Having an implicit progn in cond means every cond clause has to have an extra pair of parentheses. McCarthy said later that he thought he had gotten cond wrong, that it used too many parentheses, and this may be what he meant. Arc's cond doesn't have an implicit progn, and so you don't need the parentheses around each clause. We also omitted the t in the default clause, which seemed to be an onion. The example in the slide shows the same code in Common Lisp and in Arc. (Arc's do is Common Lisp progn, and pr is Common Lisp princ.)

In Arc, cond is a low-level operator, used mainly in macroexpansions. Most of the time programmers use if, which is exactly the same, except that within a successful then-expression, the variable it will be bound to the result of the test-expression.

7. Assignment (Scope)

- Lexical scope, single namespace.

- = is setf (no set or setq).

- Can create local vars by assignment.

> (do (= x 5) (cons x 'a)) (5 . A) - Any sequence of code is a block.

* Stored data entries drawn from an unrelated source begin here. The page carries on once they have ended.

import Summits.Ventures.Crystal3D.Theorems.StickyWulffConstantCoaxialWallLawEndUnique
import Summits.Ventures.Crystal3D.Theorems.StickyWulffConstantCoaxialWallLawEndCharge
import Summits.Ventures.Crystal3D.Theorems.StickyWulffConstantCoaxialWallLawKFoldTop
import HarnessLib

/-!
# Exact end accounting for the word automaton, X: reachable ends at a ball ≤ its deficiency (modulo the k-fold-top census)

HONEST FRAMING. Part of the venture `Summits/Ventures/Crystal3D` (cell `crystal3d-full`), helper for the crux
`CoaxialWallLaw` (stmt-Ventures-19481) of `route-Ventures-StickyWulffConstant`, REGISTERED line `WallLedgerF`
(planner cf-p1 gen 16), open stub `stub_coaxialTwoSlabAdhesion` (general fillings).  Rung credit only; F-C1 not
moved.  The SHARP END MULTIPLICITY of the exact count (memo F-CONSTANT-g6 §3): in the abstract class setting of
`…WordCore` with word rigidity (`hrigid`) and glide non-return (`hnoglide`), given BY NAME the E1 rows C12-55
(`hcert`) and the A12 glide star (`hcertA`) and the census target `KFoldTopDeficit` (`…KFoldTop`, posited):

**Theorem (`card_reached_ends_add_deg_le`).**  For every ball `b`, every finite set `T` of REACHABLE ENDS at `b`
(certified states `(b, κ)`, not moving, images `f u` of moving states) satisfies `#T + deg b ≤ 12` — each end
consumes its own missing contact.  Proof: `#T = 1` is `word_reachable_end_le_eleven` (`…EndCharge`); for `#T ≥ 2`
the arrival data `(F κ, u_κ)` of the states of `T` form a `KFoldTopDeficit` configuration: the predecessor
`b − d κ` reads exactly in the arrival frame (`twinReading_next`: a crossing reading of `(F κ, m)` is a reading of
`(F (next κ m), −m)`), the predecessors are pairwise distinct (`word_reached_pred_ne`) and the frames pairwise
non-co-axial (`word_reached_not_coaxial`, `…EndUnique`; `KissingGap δ`, `δ > 0`, `δ² > 16/3`).

WHAT THIS IS NOT: not the stub; `KFoldTopDeficit` is an INPUT (census target, not proved); the cell and twin
assembly (constant `√6/4 ≥ ½`) follow; F-C1 not moved.
-/

noncomputable section

namespace Summit.Ventures.Crystal3D.Theorems

open Summit.Ventures.Crystal3D Finset
open Literature.MathematicalPhysics.StatisticalMechanics (fccStacking)
open scoped InnerProductSpace

variable {X : Finset (EuclideanSpace ℝ (Fin 3))}

/-- **A crossing twin reading of `(G, m)` is a twin reading of the mirrored frame `(R_m ∘ G, −m)`.** -/
theorem twinReading_mirror (hX : ∀ p ∈ X, ∀ q ∈ X, p ≠ q → 1 ≤ dist p q)
    (G G' : EuclideanSpace ℝ (Fin 3) ≃ₗᵢ[ℝ] EuclideanSpace ℝ (Fin 3)) {m : EuclideanSpace ℝ (Fin 3)} (hm : ‖m‖ = 1)
    (hmenu : ∀ w ∈ fccSlots, ⟪G w, m⟫_ℝ = 0 ∨ ⟪G w, m⟫_ℝ = Real.sqrt (2 / 3) ∨ ⟪G w, m⟫_ℝ = -Real.sqrt (2 / 3))
    (hG' : ∀ x, G' x = G x - (2 * ⟪G x, m⟫_ℝ) • m) {p : EuclideanSpace ℝ (Fin 3)}
    (hown : ∀ w ∈ fccSlots, ⟪G w, m⟫_ℝ ≤ 0 → p + G w ∈ X)
    (hmir : ∀ w ∈ fccSlots, ⟪G w, m⟫_ℝ < 0 → p + (G w - (2 * ⟪G w, m⟫_ℝ) • m) ∈ X) :
    ‖-m‖ = 1 ∧
      (∀ w ∈ fccSlots, ⟪G' w, -m⟫_ℝ = 0 ∨ ⟪G' w, -m⟫_ℝ = Real.sqrt (2 / 3) ∨ ⟪G' w, -m⟫_ℝ = -Real.sqrt (2 / 3)) ∧
      (∀ w ∈ fccSlots, ⟪G' w, -m⟫_ℝ ≤ 0 → p + G' w ∈ X) ∧
      (∀ w ∈ fccSlots, ⟪G' w, -m⟫_ℝ < 0 → p + (G' w - (2 * ⟪G' w, -m⟫_ℝ) • (-m)) ∈ X) ∧
      (∀ w ∈ fccSlots, 0 < ⟪G' w, -m⟫_ℝ → p + G' w ∉ X) := by
  have mm : ⟪m, m⟫_ℝ = 1 := by rw [real_inner_self_eq_norm_sq, hm, one_pow]
  -- the menu value in the mirrored frame is the old one
  have hval : ∀ x, ⟪G' x, -m⟫_ℝ = ⟪G x, m⟫_ℝ := by
    intro x; rw [hG' x, inner_neg_right, inner_sub_left, real_inner_smul_left, mm]; ring
  refine ⟨by rw [norm_neg, hm], fun w hw => by rw [hval]; exact hmenu w hw, ?_, ?_, ?_⟩
  · intro w hw hle
    rw [hval] at hle
    rcases hle.lt_or_eq with hlt | h0
    · rw [hG' w]; exact hmir w hw hlt
    · rw [hG' w, h0, mul_zero, zero_smul, sub_zero]; exact hown w hw hle
  · intro w hw hlt
    rw [hval] at hlt
    have e : p + (G' w - (2 * ⟪G' w, -m⟫_ℝ) • (-m)) = p + G w := by
      rw [hval, hG' w, smul_neg, sub_neg_eq_add, sub_add_cancel]
    rw [e]; exact hown w hw hlt.le
  · intro w hw hpos
    rw [hval] at hpos
    rw [hG' w]
    exact twinDozen_mirror_pos_notMem hX G hm hmenu hown hw hpos

section Word

variable {K : Type*} {F : K → (EuclideanSpace ℝ (Fin 3) ≃ₗᵢ[ℝ] EuclideanSpace ℝ (Fin 3))}
  {d : K → EuclideanSpace ℝ (Fin 3)} {next : K → EuclideanSpace ℝ (Fin 3) → K}
  {W : Finset (EuclideanSpace ℝ (Fin 3) × K)}
  {f : EuclideanSpace ℝ (Fin 3) × K → EuclideanSpace ℝ (Fin 3) × K}

open scoped Classical in
/-- **Reachable ends at a ball number at most its deficiency** (modulo `KFoldTopDeficit`).  See the module
docstring. -/
theorem card_reached_ends_add_deg_le {δ : ℝ} (hg : KissingGap δ) (hδ0 : 0 < δ) (hδ : 16 / 3 < δ ^ 2)
    (hX : ∀ p ∈ X, ∀ q ∈ X, p ≠ q → 1 ≤ dist p q)
    {s₀ : EuclideanSpace ℝ (Fin 3)} (hs₀ : s₀ ∈ fccSlots)
    (hcert : ExactOnly 0 (fccSlots.filter fun w => 0 < ⟪w, s₀⟫_ℝ))
    (hcertA : ∀ (A : EuclideanSpace ℝ (Fin 3) ≃ₗᵢ[ℝ] EuclideanSpace ℝ (Fin 3)) (n : EuclideanSpace ℝ (Fin 3)),
      ‖n‖ = 1 → (∀ w ∈ fccSlots, ⟪A w, n⟫_ℝ = 0 ∨ ⟪A w, n⟫_ℝ = Real.sqrt (2 / 3) ∨ ⟪A w, n⟫_ℝ = -Real.sqrt (2 / 3)) →
      ∀ u ∈ fccSlots, ⟪A u, n⟫_ℝ = 0 → ∀ b : EuclideanSpace ℝ (Fin 3),
      ExactOnly b (insert (b - A u)
        (((fccSlots.filter fun s => ⟪s, u⟫_ℝ = -(1 / 2) ∧ ⟪A (u + s), n⟫_ℝ ≤ 0).image (fun s => b + A s)) ∪
          ((fccSlots.filter fun s => ⟪s, u⟫_ℝ = -(1 / 2) ∧ ⟪A (u + s), n⟫_ℝ < 0).image
            (fun s => b + (A s - (2 * ⟪A s, n⟫_ℝ) • n))))))
    (hK : KFoldTopDeficit)
    (hd : ∀ κ, ∃ u ∈ fccSlots, d κ = F κ u)
    (hdn : ∀ κ, ∃ m : EuclideanSpace ℝ (Fin 3), ‖m‖ = 1 ∧
      (∀ w ∈ fccSlots, ⟪F κ w, m⟫_ℝ = 0 ∨ ⟪F κ w, m⟫_ℝ = Real.sqrt (2 / 3) ∨ ⟪F κ w, m⟫_ℝ = -Real.sqrt (2 / 3)) ∧
      ⟪d κ, m⟫_ℝ = Real.sqrt (2 / 3))
    (hmirror : ∀ κ (m : EuclideanSpace ℝ (Fin 3)), ‖m‖ = 1 →
      (∀ w ∈ fccSlots, ⟪F κ w, m⟫_ℝ = 0 ∨ ⟪F κ w, m⟫_ℝ = Real.sqrt (2 / 3) ∨ ⟪F κ w, m⟫_ℝ = -Real.sqrt (2 / 3)) →
      ⟪d κ, m⟫_ℝ = Real.sqrt (2 / 3) → ∀ x, F (next κ m) x = F κ x - (2 * ⟪F κ x, m⟫_ℝ) • m)
    (hdnext : ∀ κ (m : EuclideanSpace ℝ (Fin 3)), ‖m‖ = 1 →
      (∀ w ∈ fccSlots, ⟪F κ w, m⟫_ℝ = 0 ∨ ⟪F κ w, m⟫_ℝ = Real.sqrt (2 / 3) ∨ ⟪F κ w, m⟫_ℝ = -Real.sqrt (2 / 3)) →
      ⟪d κ, m⟫_ℝ = Real.sqrt (2 / 3) → ⟪d (next κ m), m⟫_ℝ = Real.sqrt (2 / 3))
    (hW : ∀ v, v ∈ W ↔ (v.1 ∈ X ∧
      (∃ a ∈ fccSlots, ∃ a' ∈ fccSlots, ∃ a'' ∈ fccSlots,
        ⟪a, a'⟫_ℝ = 1 / 2 ∧ ⟪a, a''⟫_ℝ = 1 / 2 ∧ ⟪a', a''⟫_ℝ = 1 / 2 ∧
        v.1 + F v.2 a ∈ X ∧ v.1 + F v.2 a' ∈ X ∧ v.1 + F v.2 a'' ∈ X) ∧
      v.1 - d v.2 ∈ X))
    (hf_full : ∀ v ∈ W, (∀ w ∈ fccSlots, v.1 + F v.2 w ∈ X) → f v = (v.1 + d v.2, v.2))
    (hf_cross : ∀ v ∈ W, ∀ m : EuclideanSpace ℝ (Fin 3), ‖m‖ = 1 →
      (∀ w ∈ fccSlots, ⟪F v.2 w, m⟫_ℝ = 0 ∨ ⟪F v.2 w, m⟫_ℝ = Real.sqrt (2 / 3) ∨ ⟪F v.2 w, m⟫_ℝ = -Real.sqrt (2 / 3)) →
      (∀ w ∈ fccSlots, ⟪F v.2 w, m⟫_ℝ ≤ 0 → v.1 + F v.2 w ∈ X) →
      (∀ w ∈ fccSlots, ⟪F v.2 w, m⟫_ℝ < 0 → v.1 + (F v.2 w - (2 * ⟪F v.2 w, m⟫_ℝ) • m) ∈ X) →
      (∀ w ∈ fccSlots, 0 < ⟪F v.2 w, m⟫_ℝ → v.1 + F v.2 w ∉ X) →
      ⟪d v.2, m⟫_ℝ = Real.sqrt (2 / 3) → f v = (v.1 + d (next v.2 m), next v.2 m))
    (hf_glide : ∀ v ∈ W, ∀ m : EuclideanSpace ℝ (Fin 3), ‖m‖ = 1 →
      (∀ w ∈ fccSlots, ⟪F v.2 w, m⟫_ℝ = 0 ∨ ⟪F v.2 w, m⟫_ℝ = Real.sqrt (2 / 3) ∨ ⟪F v.2 w, m⟫_ℝ = -Real.sqrt (2 / 3)) →
      (∀ w ∈ fccSlots, ⟪F v.2 w, m⟫_ℝ ≤ 0 → v.1 + F v.2 w ∈ X) →
      (∀ w ∈ fccSlots, ⟪F v.2 w, m⟫_ℝ < 0 → v.1 + (F v.2 w - (2 * ⟪F v.2 w, m⟫_ℝ) • m) ∈ X) →
      (∀ w ∈ fccSlots, 0 < ⟪F v.2 w, m⟫_ℝ → v.1 + F v.2 w ∉ X) →
      ⟪d v.2, m⟫_ℝ = 0 → f v = (v.1 + d v.2, v.2))
    (hrigid : ∀ κ₁ κ₂ : K, (∃ a ∈ fccSlots, ∃ a' ∈ fccSlots, ∃ a'' ∈ fccSlots,
        ⟪a, a'⟫_ℝ = 1 / 2 ∧ ⟪a, a''⟫_ℝ = 1 / 2 ∧ ⟪a', a''⟫_ℝ = 1 / 2 ∧
        (∃ w ∈ fccSlots, F κ₂ w = F κ₁ a) ∧ (∃ w ∈ fccSlots, F κ₂ w = F κ₁ a') ∧
        (∃ w ∈ fccSlots, F κ₂ w = F κ₁ a'')) → κ₁ = κ₂)
    (hnoglide : ∀ (κ κ' : K) (m : EuclideanSpace ℝ (Fin 3)), ‖m‖ = 1 →
      (∀ w ∈ fccSlots, ⟪F κ w, m⟫_ℝ = 0 ∨ ⟪F κ w, m⟫_ℝ = Real.sqrt (2 / 3) ∨ ⟪F κ w, m⟫_ℝ = -Real.sqrt (2 / 3)) →
      ⟪d κ, m⟫_ℝ = 0 →
      (F κ' : EuclideanSpace ℝ (Fin 3) → EuclideanSpace ℝ (Fin 3)) '' ↑fccSlots ≠
        (fun x => F κ x - (2 * ⟪F κ x, m⟫_ℝ) • m) '' ↑fccSlots)
    {b : EuclideanSpace ℝ (Fin 3)} (hb : b ∈ X) (T : Finset (EuclideanSpace ℝ (Fin 3) × K))
    (hT : ∀ v ∈ T, v.1 = b ∧
      ¬ ((∀ w ∈ fccSlots, v.1 + F v.2 w ∈ X) ∨
        ∃ m : EuclideanSpace ℝ (Fin 3), ‖m‖ = 1 ∧
          (∀ w ∈ fccSlots, ⟪F v.2 w, m⟫_ℝ = 0 ∨ ⟪F v.2 w, m⟫_ℝ = Real.sqrt (2 / 3) ∨ ⟪F v.2 w, m⟫_ℝ = -Real.sqrt (2 / 3)) ∧
          (∀ w ∈ fccSlots, ⟪F v.2 w, m⟫_ℝ ≤ 0 → v.1 + F v.2 w ∈ X) ∧
          (∀ w ∈ fccSlots, ⟪F v.2 w, m⟫_ℝ < 0 → v.1 + (F v.2 w - (2 * ⟪F v.2 w, m⟫_ℝ) • m) ∈ X) ∧
          (∀ w ∈ fccSlots, 0 < ⟪F v.2 w, m⟫_ℝ → v.1 + F v.2 w ∉ X) ∧
          (⟪d v.2, m⟫_ℝ = Real.sqrt (2 / 3) ∨ ⟪d v.2, m⟫_ℝ = 0)) ∧
      ∃ u ∈ W, ((∀ w ∈ fccSlots, u.1 + F u.2 w ∈ X) ∨
        ∃ m : EuclideanSpace ℝ (Fin 3), ‖m‖ = 1 ∧
          (∀ w ∈ fccSlots, ⟪F u.2 w, m⟫_ℝ = 0 ∨ ⟪F u.2 w, m⟫_ℝ = Real.sqrt (2 / 3) ∨ ⟪F u.2 w, m⟫_ℝ = -Real.sqrt (2 / 3)) ∧
          (∀ w ∈ fccSlots, ⟪F u.2 w, m⟫_ℝ ≤ 0 → u.1 + F u.2 w ∈ X) ∧
          (∀ w ∈ fccSlots, ⟪F u.2 w, m⟫_ℝ < 0 → u.1 + (F u.2 w - (2 * ⟪F u.2 w, m⟫_ℝ) • m) ∈ X) ∧
          (∀ w ∈ fccSlots, 0 < ⟪F u.2 w, m⟫_ℝ → u.1 + F u.2 w ∉ X) ∧
          (⟪d u.2, m⟫_ℝ = Real.sqrt (2 / 3) ∨ ⟪d u.2, m⟫_ℝ = 0)) ∧ f u = v) :
    T.card + (X.filter fun q => dist b q = 1).card ≤ 12 := by
  have hdeg12 : (X.filter fun q => dist b q = 1).card ≤ 12 := card_filter_dist_eq_one_le_twelve X hX b
  -- the arrival slot of a class
  have hσ : ∀ κ, ∃ u, u ∈ fccSlots ∧ d κ = F κ u := fun κ => by
    obtain ⟨u, hu, h⟩ := hd κ; exact ⟨u, hu, h⟩
  choose σ hσmem hσd using hσ
  -- every element of `T` is certified, at `b`, not moving, and reached
  rcases Nat.lt_or_ge T.card 2 with hlt | h2
  · -- `#T ≤ 1`
    rcases Nat.lt_or_ge T.card 1 with h0 | h1
    · omega
    · obtain ⟨v, hvT⟩ : T.Nonempty := by rw [← Finset.card_pos]; omega
      obtain ⟨hvb, hnm, u, huW, hum, hfu⟩ := hT v hvT
      have h11 := word_reachable_end_le_eleven hX hs₀ hcert hcertA hd hdn hmirror hdnext hW hf_full hf_cross hf_glide
        huW hum (by rw [hfu]; exact hnm)
      rw [hfu, hvb] at h11
      omega
  · -- `#T ≥ 2`: the arrival data form a `KFoldTopDeficit` configuration
    set φ : EuclideanSpace ℝ (Fin 3) × K →
        (EuclideanSpace ℝ (Fin 3) ≃ₗᵢ[ℝ] EuclideanSpace ℝ (Fin 3)) × EuclideanSpace ℝ (Fin 3) :=
      fun v => (F v.2, σ v.2) with hφ
    set S := T.image φ with hS
    -- facts about two distinct members of `T`
    have hpair : ∀ v ∈ T, ∀ v' ∈ T, v ≠ v' →
        v.1 - d v.2 ≠ v'.1 - d v'.2 ∧
        (F v'.2 : EuclideanSpace ℝ (Fin 3) → EuclideanSpace ℝ (Fin 3)) '' ↑fccSlots ≠
          (F v.2 : EuclideanSpace ℝ (Fin 3) → EuclideanSpace ℝ (Fin 3)) '' ↑fccSlots ∧
        ∀ n : EuclideanSpace ℝ (Fin 3), ‖n‖ = 1 →
          (∀ w ∈ fccSlots, ⟪F v.2 w, n⟫_ℝ = 0 ∨ ⟪F v.2 w, n⟫_ℝ = Real.sqrt (2 / 3) ∨
            ⟪F v.2 w, n⟫_ℝ = -Real.sqrt (2 / 3)) →
          (F v'.2 : EuclideanSpace ℝ (Fin 3) → EuclideanSpace ℝ (Fin 3)) '' ↑fccSlots ≠
            (fun x => F v.2 x - (2 * ⟪F v.2 x, n⟫_ℝ) • n) '' ↑fccSlots := by
      intro v hv v' hv' hne
      obtain ⟨hvb, -, u, huW, hum, hfu⟩ := hT v hv
      obtain ⟨hv'b, -, u', hu'W, hum', hfu'⟩ := hT v' hv'
      have hv'W : v' ∈ W := by
        rw [← hfu']
        exact (word_move_target hd hdn hmirror hdnext hW hf_full hf_cross hf_glide hu'W hum').1
      refine ⟨?_, ?_⟩
      · have := word_reached_pred_ne hX hd hdn hmirror hdnext hW hf_full hf_cross hf_glide hrigid hnoglide huW hu'W hum
          hum' (by rw [hfu, hfu']; exact hne)
        rw [hfu, hfu'] at this; exact this
      · have := word_reached_not_coaxial hg hδ0 hδ hX hd hdn hmirror hdnext hW hf_full hf_cross hf_glide hrigid hnoglide
          huW hum hv'W (by rw [hfu, hv'b, hvb]) (by rw [hfu]; exact hne.symm)
        rw [hfu] at this; exact this
    -- `φ` is injective on `T`
    have hinj : Set.InjOn φ ↑T := by
      intro v hv v' hv' hφe
      by_contra hne
      have hF : F v.2 = F v'.2 := (Prod.mk.inj hφe).1
      exact (hpair v hv v' hv' hne).2.1 (by rw [hF])
    have hScard : S.card = T.card := card_image_of_injOn hinj
    -- members of `S`
    have hmemS : ∀ s ∈ S, ∃ v ∈ T, s = (F v.2, σ v.2) := by
      intro s hs
      obtain ⟨v, hv, rfl⟩ := mem_image.1 hs
      exact ⟨v, hv, rfl⟩
    have key := hK X hX b hb S (by rw [hScard]; exact h2) ?_ ?_ ?_ ?_
    · rw [hScard] at key; omega
    · -- slots and predecessors
      intro s hs
      obtain ⟨v, hv, rfl⟩ := hmemS s hs
      obtain ⟨hvb, -, u, huW, hum, hfu⟩ := hT v hv
      have hvW : v ∈ W := by
        rw [← hfu]; exact (word_move_target hd hdn hmirror hdnext hW hf_full hf_cross hf_glide huW hum).1
      refine ⟨hσmem v.2, ?_⟩
      show b - F v.2 (σ v.2) ∈ X
      rw [← hσd, ← hvb]; exact ((hW v).1 hvW).2.2
    · -- the predecessor reads exactly in the arrival frame
      intro s hs
      obtain ⟨v, hv, rfl⟩ := hmemS s hs
      obtain ⟨hvb, -, u, huW, hum, hfu⟩ := hT v hv
      obtain ⟨-, hback, -⟩ := word_move_target hd hdn hmirror hdnext hW hf_full hf_cross hf_glide huW hum
      have hp : b - F v.2 (σ v.2) = u.1 := by rw [← hσd, ← hvb, ← hfu]; exact hback
      simp only
      rw [hp]
      rcases hum with hfull | ⟨m, hm, hmenu, hown, hmir, hfar, hdm⟩
      · left
        have hκ : v.2 = u.2 := by rw [← hfu, hf_full u huW hfull]
        rw [hκ]; exact hfull
      · right
        rcases hdm with hdm | hdm
        · -- cross: a reading of the mirrored frame `(F (next κ m), −m)`
          have hκ : v.2 = next u.2 m := by rw [← hfu, hf_cross u huW m hm hmenu hown hmir hfar hdm]
          have hF' := hmirror u.2 m hm hmenu hdm
          obtain ⟨h1, h2, h3, h4, h5⟩ := twinReading_mirror hX (F u.2) (F (next u.2 m)) hm hmenu hF' hown hmir
          rw [hκ]
          exact ⟨-m, h1, h2, h3, h4, h5⟩
        · -- glide: the same reading
          have hκ : v.2 = u.2 := by rw [← hfu, hf_glide u huW m hm hmenu hown hmir hfar hdm]
          rw [hκ]
          exact ⟨m, hm, hmenu, hown, hmir, hfar⟩
    · -- distinct predecessors
      intro s hs t ht hst
      obtain ⟨v, hv, rfl⟩ := hmemS s hs
      obtain ⟨v', hv', rfl⟩ := hmemS t ht
      have hne : v ≠ v' := fun h => hst (by rw [h])
      obtain ⟨hvb, -⟩ := hT v hv
      obtain ⟨hv'b, -⟩ := hT v' hv'
      have h := (hpair v hv v' hv' hne).1
      simp only
      rw [← hσd, ← hσd, ← hvb]
      nth_rewrite 2 [hvb]; rw [← hv'b]
      exact h
    · -- non-co-axial frames
      intro s hs t ht hst
      obtain ⟨v, hv, rfl⟩ := hmemS s hs
      obtain ⟨v', hv', rfl⟩ := hmemS t ht
      have hne : v ≠ v' := fun h => hst (by rw [h])
      exact (hpair v hv v' hv' hne).2

end Word

end Summit.Ventures.Crystal3D.Theorems

end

- Easy to write a non-scope block.

Arc has lexical scope and a single namespace like Scheme. A variable whose value is a function is no different from any other. The evaluation rule is simply to evaluate the whole expression from left to right, and then apply the value of the first element to the values of the rest.

The assignment operator is =. I was dubious about this, but decided to try it and see if I got used to it. It turns out to work well, even in prefix. Stripes stand out, which is why they get used on warning signs and poisonous animals.

Here is a big difference between Arc and previous Lisps: local variables can be created implicitly by assigning them a value. If you do an assignment to a variable that doesn't already exist, you thereby create a lexical variable that lasts for the rest of the block. (Yes, we know this will make the code hard to compile, but we're going to try.) A block is a do, or any implicit do in one of Arc's predefined operators.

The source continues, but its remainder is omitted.